▶ Problem details:
Return the records exactly, from the first line through the "removes the restriction: the" line.

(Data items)
::::::

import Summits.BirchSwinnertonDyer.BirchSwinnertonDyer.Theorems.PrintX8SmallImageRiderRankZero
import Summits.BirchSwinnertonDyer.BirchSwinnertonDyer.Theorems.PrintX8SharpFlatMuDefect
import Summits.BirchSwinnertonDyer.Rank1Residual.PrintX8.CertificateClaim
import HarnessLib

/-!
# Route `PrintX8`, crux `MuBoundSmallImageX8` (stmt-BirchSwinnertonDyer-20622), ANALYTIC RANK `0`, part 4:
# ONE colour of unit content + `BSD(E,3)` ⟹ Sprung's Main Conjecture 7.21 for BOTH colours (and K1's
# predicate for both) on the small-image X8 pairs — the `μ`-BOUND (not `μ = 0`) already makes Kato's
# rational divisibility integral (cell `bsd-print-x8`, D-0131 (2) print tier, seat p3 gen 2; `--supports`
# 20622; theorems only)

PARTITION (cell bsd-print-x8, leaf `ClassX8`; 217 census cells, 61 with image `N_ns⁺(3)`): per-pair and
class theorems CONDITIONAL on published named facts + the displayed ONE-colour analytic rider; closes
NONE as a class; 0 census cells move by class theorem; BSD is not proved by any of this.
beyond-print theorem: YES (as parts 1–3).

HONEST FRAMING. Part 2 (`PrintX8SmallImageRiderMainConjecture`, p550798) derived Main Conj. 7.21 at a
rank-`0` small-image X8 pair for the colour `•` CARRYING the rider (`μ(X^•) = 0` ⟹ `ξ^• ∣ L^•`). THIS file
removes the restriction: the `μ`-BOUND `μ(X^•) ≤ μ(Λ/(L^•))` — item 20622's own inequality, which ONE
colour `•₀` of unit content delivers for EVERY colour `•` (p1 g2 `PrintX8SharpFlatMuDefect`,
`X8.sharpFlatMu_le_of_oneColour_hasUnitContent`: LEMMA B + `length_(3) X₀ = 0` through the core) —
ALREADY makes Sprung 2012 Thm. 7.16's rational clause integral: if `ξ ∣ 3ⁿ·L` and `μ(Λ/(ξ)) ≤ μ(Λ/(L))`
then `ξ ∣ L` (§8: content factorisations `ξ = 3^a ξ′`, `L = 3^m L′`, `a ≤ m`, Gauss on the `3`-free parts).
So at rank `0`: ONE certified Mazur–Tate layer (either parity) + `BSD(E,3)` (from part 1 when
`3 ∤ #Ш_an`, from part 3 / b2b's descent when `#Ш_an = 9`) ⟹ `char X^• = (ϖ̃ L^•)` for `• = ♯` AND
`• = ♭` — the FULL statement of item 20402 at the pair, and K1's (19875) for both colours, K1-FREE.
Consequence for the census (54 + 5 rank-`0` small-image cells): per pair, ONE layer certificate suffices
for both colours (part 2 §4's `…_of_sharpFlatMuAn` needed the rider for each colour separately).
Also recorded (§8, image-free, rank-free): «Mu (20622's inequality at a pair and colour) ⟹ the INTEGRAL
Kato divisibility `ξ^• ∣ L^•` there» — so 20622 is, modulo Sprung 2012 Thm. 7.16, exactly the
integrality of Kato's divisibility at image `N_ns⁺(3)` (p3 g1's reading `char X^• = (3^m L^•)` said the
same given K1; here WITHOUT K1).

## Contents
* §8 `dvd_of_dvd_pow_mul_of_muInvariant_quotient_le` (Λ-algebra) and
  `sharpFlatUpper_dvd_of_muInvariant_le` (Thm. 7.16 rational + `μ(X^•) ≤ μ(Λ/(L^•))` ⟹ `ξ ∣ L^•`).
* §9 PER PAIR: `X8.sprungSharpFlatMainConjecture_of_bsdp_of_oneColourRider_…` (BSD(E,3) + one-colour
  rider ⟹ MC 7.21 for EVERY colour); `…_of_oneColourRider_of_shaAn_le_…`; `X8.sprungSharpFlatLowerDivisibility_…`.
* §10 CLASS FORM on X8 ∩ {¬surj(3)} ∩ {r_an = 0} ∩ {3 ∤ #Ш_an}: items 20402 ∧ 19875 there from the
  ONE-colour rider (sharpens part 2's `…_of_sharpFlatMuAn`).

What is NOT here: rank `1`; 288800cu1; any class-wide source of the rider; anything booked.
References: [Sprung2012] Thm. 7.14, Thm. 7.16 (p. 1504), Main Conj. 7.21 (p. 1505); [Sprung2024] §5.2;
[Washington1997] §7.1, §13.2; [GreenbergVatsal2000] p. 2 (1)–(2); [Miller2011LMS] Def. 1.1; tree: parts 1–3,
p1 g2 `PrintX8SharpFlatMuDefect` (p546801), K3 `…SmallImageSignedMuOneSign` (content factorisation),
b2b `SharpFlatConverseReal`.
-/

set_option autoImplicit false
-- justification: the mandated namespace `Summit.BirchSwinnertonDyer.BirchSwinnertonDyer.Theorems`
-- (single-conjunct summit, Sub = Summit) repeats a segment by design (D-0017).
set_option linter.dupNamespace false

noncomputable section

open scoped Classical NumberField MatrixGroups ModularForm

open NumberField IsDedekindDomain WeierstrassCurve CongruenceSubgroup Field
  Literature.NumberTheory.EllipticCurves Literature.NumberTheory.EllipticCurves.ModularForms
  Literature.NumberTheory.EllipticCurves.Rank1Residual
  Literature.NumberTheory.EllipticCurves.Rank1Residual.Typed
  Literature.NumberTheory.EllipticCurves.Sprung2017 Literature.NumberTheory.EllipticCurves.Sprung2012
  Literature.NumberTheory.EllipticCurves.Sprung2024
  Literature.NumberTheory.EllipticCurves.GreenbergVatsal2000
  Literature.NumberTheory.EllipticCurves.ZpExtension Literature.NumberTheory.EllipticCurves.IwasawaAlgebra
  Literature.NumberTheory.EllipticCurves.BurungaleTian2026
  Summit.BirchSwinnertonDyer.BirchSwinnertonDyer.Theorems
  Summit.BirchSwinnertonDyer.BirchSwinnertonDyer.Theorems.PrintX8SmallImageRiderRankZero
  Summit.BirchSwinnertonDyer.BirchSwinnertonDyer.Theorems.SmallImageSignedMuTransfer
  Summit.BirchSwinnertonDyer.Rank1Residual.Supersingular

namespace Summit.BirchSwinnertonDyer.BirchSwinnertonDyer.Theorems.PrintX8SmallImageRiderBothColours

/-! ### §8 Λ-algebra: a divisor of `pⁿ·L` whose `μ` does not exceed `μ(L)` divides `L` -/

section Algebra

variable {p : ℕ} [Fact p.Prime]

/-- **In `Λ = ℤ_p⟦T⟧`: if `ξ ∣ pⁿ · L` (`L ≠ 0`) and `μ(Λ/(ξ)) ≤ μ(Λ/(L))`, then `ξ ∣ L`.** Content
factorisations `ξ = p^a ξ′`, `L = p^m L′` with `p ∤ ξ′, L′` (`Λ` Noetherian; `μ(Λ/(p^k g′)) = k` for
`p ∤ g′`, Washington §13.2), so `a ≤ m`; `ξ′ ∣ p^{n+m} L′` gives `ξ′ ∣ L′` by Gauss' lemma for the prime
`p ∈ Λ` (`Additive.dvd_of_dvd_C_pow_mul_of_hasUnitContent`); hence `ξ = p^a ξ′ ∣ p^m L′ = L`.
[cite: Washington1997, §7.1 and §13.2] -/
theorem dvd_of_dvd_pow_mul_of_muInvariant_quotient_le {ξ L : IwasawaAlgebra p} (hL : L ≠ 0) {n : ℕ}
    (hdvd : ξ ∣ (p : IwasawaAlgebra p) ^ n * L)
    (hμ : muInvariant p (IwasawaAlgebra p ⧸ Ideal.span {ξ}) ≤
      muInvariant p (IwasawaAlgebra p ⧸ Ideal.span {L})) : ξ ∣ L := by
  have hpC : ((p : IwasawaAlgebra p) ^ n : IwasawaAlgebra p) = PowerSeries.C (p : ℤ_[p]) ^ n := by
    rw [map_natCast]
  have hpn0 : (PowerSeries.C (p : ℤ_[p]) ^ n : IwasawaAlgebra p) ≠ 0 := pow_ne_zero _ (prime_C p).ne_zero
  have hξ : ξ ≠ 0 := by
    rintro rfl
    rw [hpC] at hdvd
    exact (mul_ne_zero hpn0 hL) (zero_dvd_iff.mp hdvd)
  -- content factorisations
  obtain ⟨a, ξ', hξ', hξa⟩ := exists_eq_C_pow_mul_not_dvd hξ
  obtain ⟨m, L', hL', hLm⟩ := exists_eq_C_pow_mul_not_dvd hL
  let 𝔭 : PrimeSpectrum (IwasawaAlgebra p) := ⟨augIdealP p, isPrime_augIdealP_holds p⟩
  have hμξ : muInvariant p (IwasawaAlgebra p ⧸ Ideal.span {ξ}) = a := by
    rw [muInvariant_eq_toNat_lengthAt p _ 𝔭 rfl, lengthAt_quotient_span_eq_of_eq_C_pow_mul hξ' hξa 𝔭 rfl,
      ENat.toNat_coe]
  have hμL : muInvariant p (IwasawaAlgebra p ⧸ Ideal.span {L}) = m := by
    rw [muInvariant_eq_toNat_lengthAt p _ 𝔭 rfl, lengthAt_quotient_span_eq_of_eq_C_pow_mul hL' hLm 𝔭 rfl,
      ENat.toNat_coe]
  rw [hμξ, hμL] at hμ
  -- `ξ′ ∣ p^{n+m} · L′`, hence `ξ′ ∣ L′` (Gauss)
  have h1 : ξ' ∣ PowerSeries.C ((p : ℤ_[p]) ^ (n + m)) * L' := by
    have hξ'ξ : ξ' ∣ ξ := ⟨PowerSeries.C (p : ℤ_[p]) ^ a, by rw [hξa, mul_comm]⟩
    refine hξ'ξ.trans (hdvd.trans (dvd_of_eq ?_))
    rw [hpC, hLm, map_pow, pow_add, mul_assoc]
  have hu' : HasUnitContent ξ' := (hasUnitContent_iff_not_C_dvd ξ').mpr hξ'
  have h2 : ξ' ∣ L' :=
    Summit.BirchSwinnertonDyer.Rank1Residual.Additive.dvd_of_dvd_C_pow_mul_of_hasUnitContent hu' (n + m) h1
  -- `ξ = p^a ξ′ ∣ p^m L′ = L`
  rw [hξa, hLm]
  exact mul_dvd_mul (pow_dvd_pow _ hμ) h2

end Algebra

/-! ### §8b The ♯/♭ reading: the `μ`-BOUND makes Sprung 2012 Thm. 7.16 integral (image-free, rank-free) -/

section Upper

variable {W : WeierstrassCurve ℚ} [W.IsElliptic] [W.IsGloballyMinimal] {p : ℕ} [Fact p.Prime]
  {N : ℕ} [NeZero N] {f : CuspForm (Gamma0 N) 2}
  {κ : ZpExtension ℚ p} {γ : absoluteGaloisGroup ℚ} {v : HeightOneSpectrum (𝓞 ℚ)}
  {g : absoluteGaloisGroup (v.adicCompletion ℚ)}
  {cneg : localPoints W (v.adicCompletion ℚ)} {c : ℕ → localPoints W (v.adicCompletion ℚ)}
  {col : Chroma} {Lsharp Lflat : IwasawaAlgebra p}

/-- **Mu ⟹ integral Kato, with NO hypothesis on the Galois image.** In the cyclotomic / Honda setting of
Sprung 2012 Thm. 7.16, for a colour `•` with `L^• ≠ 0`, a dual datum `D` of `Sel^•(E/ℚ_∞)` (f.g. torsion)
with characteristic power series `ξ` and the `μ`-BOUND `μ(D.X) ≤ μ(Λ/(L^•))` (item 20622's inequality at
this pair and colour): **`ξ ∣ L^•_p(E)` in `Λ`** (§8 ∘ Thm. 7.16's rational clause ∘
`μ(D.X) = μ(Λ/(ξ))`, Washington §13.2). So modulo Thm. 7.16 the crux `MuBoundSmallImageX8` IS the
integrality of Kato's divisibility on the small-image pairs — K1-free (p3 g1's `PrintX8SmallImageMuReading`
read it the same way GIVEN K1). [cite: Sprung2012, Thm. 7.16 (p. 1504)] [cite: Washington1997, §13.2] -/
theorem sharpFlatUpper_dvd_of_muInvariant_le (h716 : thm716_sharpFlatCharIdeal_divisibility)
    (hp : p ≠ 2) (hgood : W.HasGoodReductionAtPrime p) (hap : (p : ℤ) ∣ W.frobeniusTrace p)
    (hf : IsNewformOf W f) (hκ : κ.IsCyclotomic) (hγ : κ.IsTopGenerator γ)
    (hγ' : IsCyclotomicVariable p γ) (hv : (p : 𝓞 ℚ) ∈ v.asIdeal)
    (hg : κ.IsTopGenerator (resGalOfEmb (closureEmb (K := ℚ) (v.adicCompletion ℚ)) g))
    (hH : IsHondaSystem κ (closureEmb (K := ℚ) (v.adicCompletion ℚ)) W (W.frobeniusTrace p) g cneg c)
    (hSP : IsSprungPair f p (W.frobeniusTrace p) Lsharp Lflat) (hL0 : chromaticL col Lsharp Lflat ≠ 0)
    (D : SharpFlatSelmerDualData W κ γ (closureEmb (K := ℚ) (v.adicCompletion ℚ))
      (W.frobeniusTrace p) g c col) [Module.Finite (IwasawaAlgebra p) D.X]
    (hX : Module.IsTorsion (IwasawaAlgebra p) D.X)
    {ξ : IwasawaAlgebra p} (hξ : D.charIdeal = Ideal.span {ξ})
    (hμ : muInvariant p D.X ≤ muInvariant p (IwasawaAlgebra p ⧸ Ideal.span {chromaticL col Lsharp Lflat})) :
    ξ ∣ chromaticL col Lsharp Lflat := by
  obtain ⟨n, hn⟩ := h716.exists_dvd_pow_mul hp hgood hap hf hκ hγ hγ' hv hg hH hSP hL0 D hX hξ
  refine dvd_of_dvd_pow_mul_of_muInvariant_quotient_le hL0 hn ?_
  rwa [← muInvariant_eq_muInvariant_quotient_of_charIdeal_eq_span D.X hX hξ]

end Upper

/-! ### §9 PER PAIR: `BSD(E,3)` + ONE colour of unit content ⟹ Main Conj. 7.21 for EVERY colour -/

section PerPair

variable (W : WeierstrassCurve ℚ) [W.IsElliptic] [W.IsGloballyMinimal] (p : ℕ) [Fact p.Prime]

::::::

▶ Task solution:
import Summits.BirchSwinnertonDyer.BirchSwinnertonDyer.Theorems.PrintX8SmallImageRiderRankZero
import Summits.BirchSwinnertonDyer.BirchSwinnertonDyer.Theorems.PrintX8SharpFlatMuDefect
import Summits.BirchSwinnertonDyer.Rank1Residual.PrintX8.CertificateClaim
import HarnessLib

/-!
# Route `PrintX8`, crux `MuBoundSmallImageX8` (stmt-BirchSwinnertonDyer-20622), ANALYTIC RANK `0`, part 4:
# ONE colour of unit content + `BSD(E,3)` ⟹ Sprung's Main Conjecture 7.21 for BOTH colours (and K1's
# predicate for both) on the small-image X8 pairs — the `μ`-BOUND (not `μ = 0`) already makes Kato's
# rational divisibility integral (cell `bsd-print-x8`, D-0131 (2) print tier, seat p3 gen 2; `--supports`
# 20622; theorems only)

PARTITION (cell bsd-print-x8, leaf `ClassX8`; 217 census cells, 61 with image `N_ns⁺(3)`): per-pair and
class theorems CONDITIONAL on published named facts + the displayed ONE-colour analytic rider; closes
NONE as a class; 0 census cells move by class theorem; BSD is not proved by any of this.
beyond-print theorem: YES (as parts 1–3).

HONEST FRAMING. Part 2 (`PrintX8SmallImageRiderMainConjecture`, p550798) derived Main Conj. 7.21 at a
rank-`0` small-image X8 pair for the colour `•` CARRYING the rider (`μ(X^•) = 0` ⟹ `ξ^• ∣ L^•`). THIS file
removes the restriction: the `μ`-BOUND `μ(X^•) ≤ μ(Λ/(L^•))` — item 20622's own inequality, which ONE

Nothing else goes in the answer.